Biochemistry, Department of


First Advisor

Mark A. Wilson

Second Advisor

Donald Becker

Third Advisor

David Berkowitz

Date of this Version

Spring 4-15-2020


A DISSERTATION Presented to the Faculty of The Graduate College at the University of Nebraska In partial Fulfillment of Requirements For the Degree of Doctor of Philosophy, Major: Biochemistry, Under the Supervision of Professor Mark A. Wilson. Lincoln, Nebraska: May 2020

Copyright 2020 Medhanjali Dasgupta


Post-translational modification of cysteine residues can regulate protein function and is essential for catalysis by cysteine-dependent enzymes. Covalent modifications neutralize charge on the reactive cysteine thiolate anion and thus alter the active site electrostatic environment. Although a vast number of enzymes rely on cysteine modification for function, precisely how altered structural and electrostatic states of cysteine affect protein dynamics, which in turn, affects catalysis, remains poorly understood.

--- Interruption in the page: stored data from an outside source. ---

/-- **A uniform `L^p` bound on the slices below a final time `S < 1`**: for `s ≤ S < 1`,
`‖u_V(s−1)‖_{L^p} ≤ (√(1−S))⁻¹ ‖V‖_{L^p}` (the Jacobian factor `(c⁻³)^{1/p}` is `≤ 1` since
`c = (√(1−s))⁻¹ ≥ 1`, and `c ≤ (√(1−S))⁻¹`), valid for `0 ≤ s`. [folklore] -/
theorem eLpNorm_lerayBackward_shift_le_Lp (p : ℝ≥0∞) (V : ℝ³ → ℝ³) {S s : ℝ} (hS1 : S < 1)
    (hs0 : 0 ≤ s) (hsS : s ≤ S) :
    eLpNorm (lerayBackward (1 / 2) 0 V (s - 1)) p volume ≤
      ENNReal.ofReal (Real.sqrt (1 - S))⁻¹ * eLpNorm V p volume := by
  have hs1 : s < 1 := hsS.trans_lt hS1
  have hsq : 0 < Real.sqrt (1 - s) := Real.sqrt_pos.2 (sub_pos.2 hs1)
  have hsqS : 0 < Real.sqrt (1 - S) := Real.sqrt_pos.2 (sub_pos.2 hS1)
  set c : ℝ := (Real.sqrt (1 - s))⁻¹ with hc
  have hcpos : 0 < c := inv_pos.2 hsq
  have hc1 : 1 ≤ c := by
    rw [hc, one_le_inv₀ hsq, Real.sqrt_le_one]
    linarith
  have hcS : c ≤ (Real.sqrt (1 - S))⁻¹ := by
    rw [hc]
    exact inv_anti₀ hsqS (Real.sqrt_le_sqrt (by linarith))
  rw [eLpNorm_lerayBackward_shift_Lp p V hs1]
  have h1 : ‖c‖ₑ ≤ ENNReal.ofReal (Real.sqrt (1 - S))⁻¹ := by
    rw [Real.enorm_eq_ofReal hcpos.le]
    exact ENNReal.ofReal_le_ofReal hcS
  have h2 : ENNReal.ofReal |(c ^ 3)⁻¹| ^ (1 / p).toReal ≤ 1 := by
    refine ENNReal.rpow_le_one (ENNReal.ofReal_le_one.2 ?_) ENNReal.toReal_nonneg
    rw [abs_of_pos (by positivity)]
    exact inv_le_one_of_one_le₀ (one_le_pow₀ hc1)
  calc ‖c‖ₑ * ENNReal.ofReal |(c ^ 3)⁻¹| ^ (1 / p).toReal * eLpNorm V p volume
      ≤ ENNReal.ofReal (Real.sqrt (1 - S))⁻¹ * 1 * eLpNorm V p volume := by gcongr
    _ = ENNReal.ofReal (Real.sqrt (1 - S))⁻¹ * eLpNorm V p volume := by rw [mul_one]

end BackwardFieldLp

end Literature.Analysis.FluidPDE

end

Here we use X-ray crystallography, computer simulations, site directed mutagenesis and enzyme kinetics to characterize how covalent modification of the active site cysteine residue in the enzyme, isocyanide hydratase (ICH), affects the protein conformational ensemble during catalysis. Our results suggest that cysteine modification may be a common and likely underreported means for regulating protein conformational dynamics. This thesis will also include ongoing work with ICH homologs, showing that Cys covalent modification-gated helical dynamics in Cys dependent enzymes is common to enzymes of this family.